Source code for igp2.planning.mcts

import copy
import traceback
import logging
from typing import List, Dict, Tuple

from igp2.opendrive.map import Map
from igp2.recognition.goalprobabilities import GoalsProbabilities
from igp2.planning.tree import Tree
from igp2.planning.rollout import Rollout
from igp2.planning.node import Node
from igp2.planning.mctsaction import MCTSAction
from igp2.planning.reward import Reward
from igp2.planlibrary.macro_action import MacroActionFactory
from igp2.core.results import MCTSResult, AllMCTSResult, RunResult
from igp2.core.util import copy_agents_dict
from igp2.core.goal import Goal
from igp2.core.agentstate import AgentState, AgentMetadata

logger = logging.getLogger(__name__)



[docs]
class MCTS:
    """ Class implementing single-threaded MCTS search over environment states with macro actions. """

    def __init__(self,
                 scenario_map: Map,
                 n_simulations: int = 30,
                 max_depth: int = 5,
                 reward: Reward = None,
                 open_loop_rollout: bool = False,
                 trajectory_agents: bool = True,
                 fps: int = 10,
                 env_fps: int = 20,
                 store_results: str = None,
                 **kwargs):
        """ Initialise a new MCTS planner over states and macro-actions.

        Args:
            n_simulations: number of rollout simulations to run.
            max_depth: maximum search depth.
            scenario_map: current road layout.
            reward: class to calculate trajectory reward for ego.
            open_loop_rollout: Whether to use open-loop predictions directly instead of closed-loop control.
            trajectory_agents: To use trajectories or plans for non-egos in simulation.
            fps: Rollout simulation frequency.
            env_fps: Environment simulation frequency.

        Keyword Args:
            tree_type: Type of Tree to use for the search. Allows overwriting standard behaviour.
            node_type: Type of Node to use in the Tree. Allows overwriting standard behaviour.
            action_type: Type of MCTSAction to use for the search. Allows overwriting standard behaviour.
            rollout_type: Type of Rollout simulator to use for the search. Allows overwriting standard behaviour.
        """
        self.n = n_simulations
        self.d_max = max_depth
        self.scenario_map = scenario_map
        self.reward = reward if reward is not None else Reward()
        self.open_loop_rollout = open_loop_rollout
        self.trajectory_agents = trajectory_agents
        self.fps = fps
        self.env_fps = env_fps

        self.tree_type = kwargs.get("tree_type", Tree)
        self.node_type = kwargs.get("node_type", Node)
        self.action_type = kwargs.get("action_type", MCTSAction)
        self.rollout_type = kwargs.get("rollout_type", Rollout)

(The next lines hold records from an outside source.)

import Summits.QuantumFields.YangMills.Theorems.BalabanUVNodesN12AtTheta13OfThm1CCMWGenericDoorWindowGuard
import Summits.QuantumFields.YangMills.Theorems.BalabanUVNodesN12AtRecord13Prop1KnitThm1OfRecord
import Summits.QuantumFields.YangMills.Theorems.BalabanUVNodesN12Prop1DirectOfGaugeLetterNOfRightInverse

/-!
# BalabanUVNodes ∕ N12 — «12X-W-DIRECT v4»: the WINDOW-GUARDED N12 socket at a door below `e⁻³`, every layer letter an object of record, Prop. 1 ON THE DIRECT ROAD, keyed on `(iv)_direct′` `N12Prop1DirectOfGaugeLetterNOfRightInverse` ((P2d) = (P2c) with the (P4)′
# socket DISCHARGED by dag-n12-w6's `N12DirectSurjHsurj.exists_rightInverse_letter`, then (σ)_W DISCHARGED from the road of record's (σ)_N letter by `hσW_of_gaugeLetterN_on`; (χ)_W, `hsm`,
# (P4)′ inside; (σ)_N, plaquette letter, tower-box plaquette letter, (P5) displayed) — THRESHOLD frame per run

Cell `pub-ymgap` (HUMAN RULINGS D-0062 ∕ D-0149), seat `pub-ymgap-dag-n12-d` g20 (R134 N12 [B15] s2; pen (P3) of plan g87 YMPLAN-G87-N12-ROAD, re-keyed on the seat's (P2d) ∕ `(iv)_direct′`
layer of 2026-08-28 — lane owner's word INBOX l.42859 «a 12Q-DIRECT v4 with `hH` discharged is one `obtain` per instance»); count-neutral helper of K1⁹ `stmt-QuantumFields-27364` (`--kind proof --supports … --as helper`).  THEOREMS ONLY (0 `def`, 0 `instance`, 0 `sorry`); composition BY NAME.

WHAT.  «12X-W-DIRECT» (p658037) displayed the (WD) window∕direct letter package whole.  «v2» keyed on (P2c) `(iii)_direct` (p662019).  «v3» keyed on `(iv)_direct` (p664306).  THIS edition keys on `(iv)_direct′`
`N12Prop1DirectOfGaugeLetterNOfRightInverse.…_ofGaugeLetterN_ofChartHalf_ofRightInverse_ofCoercive` = (P2d) — (P2c) with the (P4)′ socket `hH` DISCHARGED BY NAME by dag-n12-w6 g6's
`N12DirectSurjHsurj.exists_rightInverse_letter` (p664681; its letter `B` PRODUCED per instance before the base field; its premises displayed: the height row `hk1 : k + 1 ≤ m + K` in place
of `hk`, and the tower-box plaquette letter `hPbox` in the frame) — with `hσW` DISCHARGED BY NAME from the road of record's LOCALISED GAUGE LETTER (σ)_N (dag-n12-c's `hσW_of_gaugeLetterN_on` p661555, under the geometry rows `hWΩ hfeedsN`), where, as in (P2c), the direct chart letter (χ)_W is DISCHARGED by dag-n12-w4 ∕ the
lane's repaired chart half and the numerics `hsm` by `B15Prop1NumericsThresholds` §6, in the THRESHOLD frame: per run `P` the endpoint produces tolerances `δ₀ P i > 0`; for
every tolerance family `δ ≤ δ₀` and the three tolerance letters — the road of record's (σ)_N letter `hσN` (fixed tolerance `δ P i` on the `Ω₁(Z)`-plaquette bonds and on `inputs 𝐁_k(Z) ∩ N`), the plaquette letter `hPχ` at `δ P i`
and the tower-box plaquette letter `hPbox` at `δ P i` (every guarded minimiser is `δ P i`-plaquette-small on the fine box of half-width `L^j + (L^j − 1)∕2` around `ι_j y` for every inner
`j`-site `y`, `1 ≤ j ≤ k`; the premise of `exists_rightInverse_letter` verbatim) — it produces the thresholds
`areg P i` of Prop. 1.  Hence the statement: all tolerance-free rows per run ∕ instance as binders ((J0′)@eR + `h𝓐₀`, region boxes + `ρn hρn`, `Kb`, `γ₈ cJ bx`, dag-n12-w4's
geometry letter `hΩw`, the window `W` + `hWbox`, the neighbourhood `N` + `hWΩ hfeedsN`, the (P5) constant `M₂`, the small-below letter `hsb`, the chart-curvature letter `hM₂`, `hγle` at `γ₀ = 1∕2`, geometry, `cE cA` rows, `h15`), then
`∃ δ₀, … ∀ δ ≤ δ₀, ∀ (hσN) (hPχ) (hPbox), ∃ γ₁₂ > 0, ∃ lamW, ∀ P, lamW.kSel P < P.K → Step.InInterval γ₁₂ P.K (gOfRecord₁₃ F 2 θW P) → B15Leaf (WOfRecord₁₃ F 2 θW lamW P)` at the door `θ₁₅ᶜᶜᴹᵂ(j;γ;ε₀,ε₂₉;B₃,B₃',a₀,a₁)` (door letters `hγ₀ hγh hB hB' ha₀ ha₁ hbox' hβ' hγe h15`, `1 ≤ j`; the per-in-window-run layer letters as in every 12X-W edition).  Generated by the seat's threshold-frame re-keyer (`lean/g19/mk_knit_thr.py`, run from `lean/g20/spec_dir4.json`).

HONEST FRAMING ∕ LOCATED.  Bookkeeping by name over landed modules; (σ)_N (dischargeable by dag-n12-w3's capstones through dag-n12-w5's sockets — road (a)'s scope line «simply-connected normalisable `Ω₁(Z_i)`» enters ONLY here, until the lane's window-LOCAL (σ)_W producer lands), the plaquette letters `hPχ` ∕ `hPbox`
((P4)′ itself is DISCHARGED — the producer's `ε`, `B` are per-height ∕ per-instance EXISTENCE constants, print's volume-uniform (46)∕(83) NOT claimed), (P5), (J0′), [15] Thm 1, the geometry, K0b's residuals and N12's per-run rows below the torus stay LETTERS; per-instance constants; NO topological hypothesis on `Ω₁(Z)`;
nothing of Bałaban's asserted; N12 NOT discharged; K0⁷ ∕ K1⁹ NOT closed; counts unmoved; one finite 𝕋⁴ programme at fixed `ε = L^{-K}` — R4 closes only the conditional rung
`BalabanLadder.UV`; no summit statement is proved here and NOT the Yang–Mills mass gap (Clay); nothing continuum ∕ ℝ⁴ ∕ OS.

References: [Balaban1989LargeFieldI] CMP 122 (1989) 175–202; [Balaban1989LargeFieldII] CMP 122 (1989) 355–392; [Balaban1988Convergent] CMP 119 (1988) 243–285;
[Balaban1985Variational] CMP 102 (1985) 277–309; [Balaban1987RG1] CMP 109 (1987) 249–301 (locators in the theorem docstring).
-/

noncomputable section
open MeasureTheory Set Finset Metric Filter
open scoped Matrix.Norms.L2Operator BigOperators Matrix RealInnerProductSpace Real InnerProductSpace Topology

        self.store_results = store_results
        self.results = None

        self.reset()


[docs]
    def search(self,
               agent_id: int,
               goal: Goal,
               frame: Dict[int, AgentState],
               meta: Dict[int, AgentMetadata],
               predictions: Dict[int, GoalsProbabilities],
               debug: bool = False) -> Tuple[List[MCTSAction], Tree]:
        """ Run MCTS search for the given agent

        Args:
            agent_id: agent to plan for
            goal: end goal of the vehicle
            frame: current (observed) state of the environment
            meta: metadata of agents present in frame
            predictions: dictionary of goal predictions for agents in frame
            debug: Whether to plot rollouts.

        Returns:
            a list of macro actions encoding the optimal plan for the ego agent given the current goal predictions
            for other agents and the search tree.
        """
        self.reset()

        simulator = self.rollout_type(ego_id=agent_id,
                                      initial_frame=frame,
                                      metadata=meta,
                                      scenario_map=self.scenario_map,
                                      fps=self.fps,
                                      open_loop_agents=self.open_loop_rollout,
                                      trajectory_agents=self.trajectory_agents)
        simulator.update_ego_goal(goal)

        # 1. Create tree root from current frame
        tree = self._create_tree(agent_id, frame, goal, predictions)

        for k in range(self.n):
            logger.info(f"MCTS Iteration {k + 1}/{self.n}")
            self._rollout(k, agent_id, goal, tree, simulator, debug, predictions)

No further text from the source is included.